____ Available data

import Literature.MathematicalPhysics.QuantumFieldTheory.CvitanovicKinoshita1974.SubdiagramUVLimits
import HarnessLib

/-!
# The fourth-order self-energy insertion `M_4b ⊃ S_{2b}`: the printed parametric functions (AKN 2019 eqs. (60), (61)) from an `S_{2b}`-adapted loop matrix, and their UV/IR limits (C-K 1974 II (2.14), (2.17), (4.24), (4.30)) in closed form — a kernel-checked reference case

independent recomputation; certified where stated, statistical where stated; no new-physics claim.

HONEST FRAMING (venture `QEDPrecision`, cell `qed-hepp`, seat `qed-hepp-lit` gen 3; VALUE-FREE: polynomial identities in five rational parameters
`z₁, z₂, z₃, z_a, z_b`; no integral, no number of any Set-V family). Purpose: `BuildingBlockUVLimits`, `SubdiagramIRLimits`, `SubdiagramUVLimits` are
stated for ARBITRARY `S`-adapted loop-matrix blocks and leave the graph dictionary informal. This file instantiates them on the cell's STEP-0 word `abba`
= the fourth-order diagram `M_4b` with its second-order self-energy subdiagram `S_{2b} = {2, b}` (the cell's «4b», BOUNDEDNESS.md §7: «S = S2b = {2, b};
adjacent leptons 1, 3; quotient a*a»), checks the dictionary against the PRINTED `U`, `B_ij` of `M_4b`, and writes the UV and IR leading coefficients
in closed form.

SOURCES, AS PRINTED. [AoyamaKinoshitaNio2019] T. Aoyama, T. Kinoshita, M. Nio, Atoms 7 (2019) 28, §4.3: «For M_4b, the independent circuits c₁ and c₂
consist of two lines l₁ = z₁ + z₃ + z_a and l₂ = z₂ and two lines l₂ = z₂ and l₃ = z_b, respectively», (60) «U = z_{13a} z₂ + z_{13a} z_b + z₂ z_b»,
(61) «B₁₁ = B₁₃ = B₃₃ = z₂ + z_b, B₁₂ = B₂₃ = z_b, B₂₂ = z_b + z_{13a}», (55)–(57) «A_i = 1 − Σ_j z_j B_ij/U», «V = z₁ + ⋯ + z_{2n−1} − G», «G = Σ z_i A_i»
(«we set m² = p² = 1 and the photon mass λ = 0»); §4.6 (84) «Δ′M_4b = (1 − K₂) M_4b = M_4b − δm₂^UV M₂* − B₂^UV M₂» (the subdiagram `S₂ = S_{2b}`), §4.7
(90) «ΔM_4b = (1 − R₂ − I₁₃) Δ′M_4b» (typed as symbols in `AoyamaKinoshitaNio2019.FourthOrderWorkedExample`; the functions (60), (61) in
`ParametricBuildingBlocks` as `U4b`, `B4b`). [CvitanovicKinoshita1974b] §II B (2.14), (2.17); §IV (4.23)–(4.30) (see `SubdiagramIRLimits`,
`SubdiagramUVLimits`).

THE DICTIONARY, INSTANTIATED. Circuits: inner `κI = {c_b}` (`c_b` = photon `b` + lepton 2, inside `S`), outer `κO = {c_a}` (`c_a` = photon `a` + leptons
1, 2, 3; it passes THROUGH `S` along lepton 2). Lines of `S`: `μS = {2, b}` (`Fin 2`: `0 ↦ 2`, `1 ↦ b`); soft lines of `G/S`: `μE = {1, 3}`; hard: `μH = {a}`.
Blocks: `TI = (1 1)`, `TOS = (1 0)`, `TOO = (1 1 | 1)`; momentum-path incidence `η = χS = (1, 0)` on `S`, `χE = (1, 1)`, `0` on `a`. This is the
printed circuit set of (51) with AKN's merged line `l₁ = z₁ + z₃ + z_a` resolved into its three propagators (so that the IR scaling, which separates
`z₁, z₃` from `z_a`, can act).

PROVED (kernel, `ring`/`simp` on 1×1 and 2×2 determinants):
* `M4b.pathAdapted` — the set is path-adapted with insertion line `1` (`PathAdapted TOS TOO (inl 0) η`);
* `M4b.UDet_eq_U4b` — `U` of the adapted blocks IS the printed (60) (`= U4b`); `M4b.cofBO_zero_eq` — the mixed coefficient of (2.14) is `z_b`, the
  printed `B₁₂ = B₂₃ = z_b` of (61) (`= B4b 0 1`), exactly (here `n_S = 1` and `B₁₂(ε) = ε·z_b` has no higher terms);
* UV (2.17): `M4b.uvV_zero_eq` — on shell `[U·V]^{S}_UV = (z₂ + z_b)·(z₁ + z₃)²` = `U^S · (U V)^{G/S}` with `(U V)^{G/S} = (z₁ + z₃)²` the on-shell
  numerator of the reduced diagram `M₂*`-type `{1, 3, a}`;
* IR (4.24), (4.30): `M4b.irU_zero_eq` — `[U]_IR = (z₂ + z_b)·z_a`; `M4b.irG_zero_eq` — `[U·V]_IR = z_a·z₂² + (z₂ + z_b)·(z₁ + z₃)²`; hence
  `M4b.V_ir_eq` — `[V]_IR = z₂²/(z₂ + z_b) + (z₁ + z₃)²/z_a = V_{S_{2b}} + [V_{G/S}]_IR` (the on-shell `V` of the one-loop self-energy `{2, b}` plus
  the IR-leading `V` of `{1, 3, a}`), for `z₂ + z_b ≠ 0`, `z_a ≠ 0`.
NOT CLAIMED: anything about the integrals `M_4b`, `ΔM_4b`; the general graph dictionary.
-/

namespace Literature.MathematicalPhysics.QuantumFieldTheory.CvitanovicKinoshita1974

open Matrix Finset
open Literature.MathematicalPhysics.QuantumFieldTheory.AoyamaEtAl2006
open Literature.MathematicalPhysics.QuantumFieldTheory.AoyamaKinoshitaNio2019 (Params4 U4b B4b)

namespace M4b

variable (z : Params4)

/-- Inner circuit `c_b` of `S_{2b}` on the lines of `S` (`0 ↦` lepton 2, `1 ↦` photon `b`): `ξ = (1, 1)`. [cite: AoyamaKinoshitaNio2019, §4.3 eq. (51) (circuit c₂ of M_4b)] -/
def TI : Matrix (Fin 1) (Fin 2) ℤ := !![1, 1]

/-- Outer circuit `c_a` on the lines of `S`: it uses lepton 2, not photon `b`: `ξ = (1, 0)`. [cite: AoyamaKinoshitaNio2019, §4.3 eq. (51) (circuit c₁ of M_4b)] -/
def TOS : Matrix (Fin 1) (Fin 2) ℤ := !![1, 0]

/-- Outer circuit `c_a` on the lines of `G/S` (soft: leptons 1, 3; hard: photon `a`): all `1` — AKN's merged line `l₁ = z₁ + z₃ + z_a`.
[cite: AoyamaKinoshitaNio2019, §4.3 (text before eq. (50))] -/
def TOO : Matrix (Fin 1) (Fin 2 ⊕ Fin 1) ℤ := Matrix.of fun _ _ => 1

/-- Parameters of `S = {2, b}`. [cite: AoyamaKinoshitaNio2019, §4.3] -/
def zS : Fin 2 → ℚ := ![z.z2, z.zb]

/-- Soft parameters of `G/S`: the leptons 1, 3 adjacent to `S`. [cite: AoyamaKinoshitaNio2019, §4.3] -/
def zE : Fin 2 → ℚ := ![z.z1, z.z3]

/-- Hard parameter of `G/S`: the photon `a`. [cite: AoyamaKinoshitaNio2019, §4.3] -/
def zH : Fin 1 → ℚ := ![z.za]

/-- The external-momentum path inside `S`: through lepton 2, not photon `b`. [cite: CvitanovicKinoshita1974a, §IV F (path through the insertion)] -/
def η : Fin 2 → ℤ := ![1, 0]

/-- The path incidence on the soft lines (both leptons carry `p`). [cite: CvitanovicKinoshita1974b, §IV A (P^e)] -/
def χE : Fin 2 → ℚ := ![1, 1]

/-- The (rational) path incidence on `S`. [cite: CvitanovicKinoshita1974a, §IV F] -/
def χS : Fin 2 → ℚ := fun b => (η b : ℚ)

/-- All parameters of `M_4b` in the `S ⊕ (soft ⊕ hard)` indexing (= the IR point at `λ = 1`). [cite: AoyamaKinoshitaNio2019, §4.3] -/
def zAll : Fin 2 ⊕ (Fin 2 ⊕ Fin 1) → ℚ := Sum.elim (zS z) (Sum.elim (zE z) (zH z))

/-- **Path-adaptedness** of this circuit set with insertion line `1` (= `Sum.inl 0`): `ξ_{b, c_a} = ξ_{1, c_a} · η_b`.
[cite: CvitanovicKinoshita1974b, §II B eq. (2.14) (hypothesis «S inserted in the line i of G/S»)] -/
theorem pathAdapted : PathAdapted TOS TOO (Sum.inl 0 : Fin 2 ⊕ Fin 1) η := by
  intro t b
  fin_cases t
  fin_cases b <;> rfl

/-! ### Entries of the 1×1 blocks -/

/-- `U^S_st = z₂ + z_b` (the one-loop `U` of `S_{2b}`). [cite: AoyamaKinoshitaNio2019, §4.3 eq. (52)] -/
theorem UMat_TI (s t : Fin 1) : UMat TI (zS z) s t = z.z2 + z.zb := by
  fin_cases s; fin_cases t
  simp [UMat, TI, zS, Fin.sum_univ_two]

/-- `U^{G/S}_st (soft λ·(z₁, z₃), hard z_a) = λ z₁ + λ z₃ + z_a`. [cite: AoyamaKinoshitaNio2019, §4.3 eq. (52)] -/
theorem UMat_TOO (lam : ℚ) (s t : Fin 1) : UMat TOO (outerZ (zE z) (zH z) lam) s t = lam * z.z1 + lam * z.z3 + z.za := by
  fin_cases s; fin_cases t
  simp [UMat, TOO, outerZ, zE, zH, Fintype.sum_sum_type, Fin.sum_univ_two]

/-- `U^{OS}_st = z₂`. [cite: AoyamaKinoshitaNio2019, §4.3 eq. (52)] -/
theorem UMat_TOS (s t : Fin 1) : UMat TOS (zS z) s t = z.z2 := by
  fin_cases s; fin_cases t
  simp [UMat, TOS, zS, Fin.sum_univ_two]

/-- The cross block `X = z₂`. [cite: AoyamaEtAl2006, §3.3] -/
theorem crossMat_eq (s t : Fin 1) : crossMat TI TOS (zS z) s t = z.z2 := by
  fin_cases s; fin_cases t
  simp [crossMat, TI, TOS, zS, Fin.sum_univ_two]

/-- A `2 × 2` determinant indexed by `Fin 1 ⊕ Fin 1`. [folklore] -/
private theorem det_fromBlocks_fin_one (a b c d : Matrix (Fin 1) (Fin 1) ℚ) :
    (fromBlocks a b c d).det = a 0 0 * d 0 0 - b 0 0 * c 0 0 := by
  rw [← det_reindex_self finSumFinEquiv, det_fin_two]
  have h0 : (finSumFinEquiv.symm (0 : Fin 2) : Fin 1 ⊕ Fin 1) = Sum.inl 0 := by decide
  have h1 : (finSumFinEquiv.symm (1 : Fin 2) : Fin 1 ⊕ Fin 1) = Sum.inr 0 := by decide
  simp [reindex_apply, h0, h1]

/-! ### The dictionary checked against the printed `U`, `B₁₂` of `M_4b` -/

/-- The parameter vector is the IR point at scale `λ = 1`. [cite: CvitanovicKinoshita1974b, §IV eq. (4.23)] -/
theorem irZ_one : irZ (zS z) (zE z) (zH z) 1 = zAll z := by
  funext c
  rcases c with b | e | h <;> simp [irZ, scaledZ, outerZ, zAll]

/-- **`U` of the adapted blocks is the printed (60)**: `U = z_{13a} z₂ + z_{13a} z_b + z₂ z_b`. [cite: AoyamaKinoshitaNio2019, §4.3 eq. (60)] -/
theorem UDet_eq_U4b : UDet (adaptedT TI TOS TOO) (zAll z) = U4b z := by
  rw [← irZ_one, UDet_ir, irU, cofMat, det_fromBlocks_fin_one]
  simp only [one_pow, one_mul, one_smul, Matrix.add_apply, Matrix.smul_apply, Matrix.transpose_apply, UMat_TI, UMat_TOO, UMat_TOS, crossMat_eq,
    smul_eq_mul, U4b]
  ring

/-- **The mixed coefficient of (2.14) is the printed `B₁₂ = z_b` of (61)**: `cofBO(0) (2, c) = B^{G/S}_{1c} · (U^S A^S₂) = 1 · ((z₂ + z_b) − z₂) = z_b`
for every outer line `c`. [cite: CvitanovicKinoshita1974b, §II B eq. (2.14); AoyamaKinoshitaNio2019 §4.3 eq. (61)] -/
theorem cofBO_zero_eq (c : Fin 2 ⊕ Fin 1) :
    cofBO TI TOS TOO (zS z) (Sum.elim (zE z) (zH z)) 0 (Sum.inl 0) c = z.zb := by
  rw [cofBO_zero_inl_of_pathAdapted TI TOS TOO (zS z) _ pathAdapted]
  simp [BAdj, ANum, UDet, UMat, adjugate_subsingleton, det_unique, TOO, TI, zS, η, Fin.sum_univ_two]

/-- The printed `B₁₂` of `M_4b` is `z_b`. [cite: AoyamaKinoshitaNio2019, §4.3 eq. (61)] -/
theorem B4b_one_two : B4b z 0 1 = z.zb := by
  simp [B4b]

/-! ### The UV limit of `S_{2b}` (C-K II (2.17)) -/

/-- On-shell masses: `m_i² = χ_i²` (units `m = 1`): leptons `1`, photons `0`. [cite: AoyamaKinoshitaNio2019, §4.1 («m² = p² = 1, λ = 0»)] -/
def msq : Fin 2 ⊕ (Fin 2 ⊕ Fin 1) → ℚ := fun c => uvχ χS (outerχ χE) c * uvχ χS (outerχ χE) c

/-- **(2.17) for `M_4b ⊃ S_{2b}`, closed form**: `[U·V]^{S}_UV = U^S · (U V)^{G/S} = (z₂ + z_b) · (z₁ + z₃)²` on shell — the reduced diagram's
on-shell numerator is `(z₁ + z₃)²` (its `V = (z₁ + z₃)²/(z₁ + z₃ + z_a)`). [cite: CvitanovicKinoshita1974b, §II B eq. (2.17)] -/
theorem uvV_zero_eq : uvV TI TOS TOO (zS z) (Sum.elim (zE z) (zH z)) χS (outerχ χE) msq 1 0 = (z.z2 + z.zb) * (z.z1 + z.z3) ^ 2 := by
  rw [uvV_zero, VNum_onShell _ _ _ _ 1 (fun c => by simp [msq, uvχ])]
  have hU : UDet TI (zS z) = z.z2 + z.zb := by rw [UDet, det_unique, UMat_TI]
  have hG : GQuad TOO (Sum.elim (zE z) (zH z)) (outerχ χE) = (z.z1 + z.z3) ^ 2 := by
    rw [GQuad, adjugate_subsingleton, Matrix.one_mulVec]
    simp [dotProduct, WVec_apply, TOO, outerχ, χE, zE, zH, Fintype.sum_sum_type, Fin.sum_univ_two]
    ring
  rw [hU, hG, one_mul]

/-! ### The IR limit of `S_{2b}` (C-K II (4.24), (4.30); AHKN «U → U_S U_R, V → V_S + V_R») -/

/-- **(4.24) for `M_4b`**: `[U]_IR = U^S · [U^{G/S}]_IR = (z₂ + z_b) · z_a`. [cite: CvitanovicKinoshita1974b, §IV eq. (4.24)] -/
theorem irU_zero_eq : irU TI TOS TOO (zS z) (zE z) (zH z) 0 = (z.z2 + z.zb) * z.za := by
  rw [irU_zero, UDet, UDet, det_unique, det_unique, UMat_TI, UMat_TOO]
  ring

/-- **(4.30) for `M_4b`, numerator**: `[U·V]_IR = [U^{G/S}]_IR · (U^S V_S) + U^S · [U^{G/S} V_{G/S}]_IR = z_a · z₂² + (z₂ + z_b) · (z₁ + z₃)²`.
[cite: CvitanovicKinoshita1974b, §IV eq. (4.30)] -/
theorem irG_zero_eq : irG TI TOS TOO (zS z) (zE z) (zH z) χS χE 0 = z.za * z.z2 ^ 2 + (z.z2 + z.zb) * (z.z1 + z.z3) ^ 2 := by
  rw [irG_zero]
  have hU : UDet TI (zS z) = z.z2 + z.zb := by rw [UDet, det_unique, UMat_TI]
  have hUR : UDet TOO (outerZ (zE z) (zH z) 0) = z.za := by rw [UDet, det_unique, UMat_TOO]; ring
  have hGS : GQuad TI (zS z) χS = z.z2 ^ 2 := by
    rw [GQuad, adjugate_subsingleton, Matrix.one_mulVec]
    simp [dotProduct, WVec_apply, TI, χS, η, zS, Fin.sum_univ_two]
    ring
  have hGR : outerG TOO (zE z) (zH z) χE 0 = (z.z1 + z.z3) ^ 2 := by
    rw [outerG, adjugate_subsingleton, Matrix.one_mulVec]
    simp [dotProduct, softW, mulVec, TOO, χE, zE, Fintype.sum_sum_type, Fin.sum_univ_two]
    ring
  rw [hU, hUR, hGS, hGR]

/-- **(4.30) for `M_4b`**: `[V]_IR = z₂²/(z₂ + z_b) + (z₁ + z₃)²/z_a = V_{S_{2b}} + [V_{G/S}]_IR` — the on-shell `V` of the one-loop self-energy
`{2, b}` plus the IR-leading `V` of the reduced diagram `{1, 3, a}` («V separates into the S and G/S parts of the same order»).
[cite: CvitanovicKinoshita1974b, §IV eq. (4.30); AoyamaHayakawaKinoshitaNio2008 §3 («V → V_S + V_R»)] -/
theorem V_ir_eq (hS : z.z2 + z.zb ≠ 0) (ha : z.za ≠ 0) :
    irG TI TOS TOO (zS z) (zE z) (zH z) χS χE 0 / irU TI TOS TOO (zS z) (zE z) (zH z) 0 =
      z.z2 ^ 2 / (z.z2 + z.zb) + (z.z1 + z.z3) ^ 2 / z.za := by
  rw [irG_zero_eq, irU_zero_eq]
  field_simp

end M4b

end Literature.MathematicalPhysics.QuantumFieldTheory.CvitanovicKinoshita1974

________

:: What this task involves ::
Return, with no change at all, every line in the entries above from the line containing "adjacent leptons 1, 3;" through the line containing "SOURCES, AS PRINTED.".

:: Written answer ::
adjacent leptons 1, 3; quotient a*a»), checks the dictionary against the PRINTED `U`, `B_ij` of `M_4b`, and writes the UV and IR leading coefficients
in closed form.

SOURCES, AS PRINTED. [AoyamaKinoshitaNio2019] T. Aoyama, T. Kinoshita, M. Nio, Atoms 7 (2019) 28, §4.3: «For M_4b, the independent circuits c₁ and c₂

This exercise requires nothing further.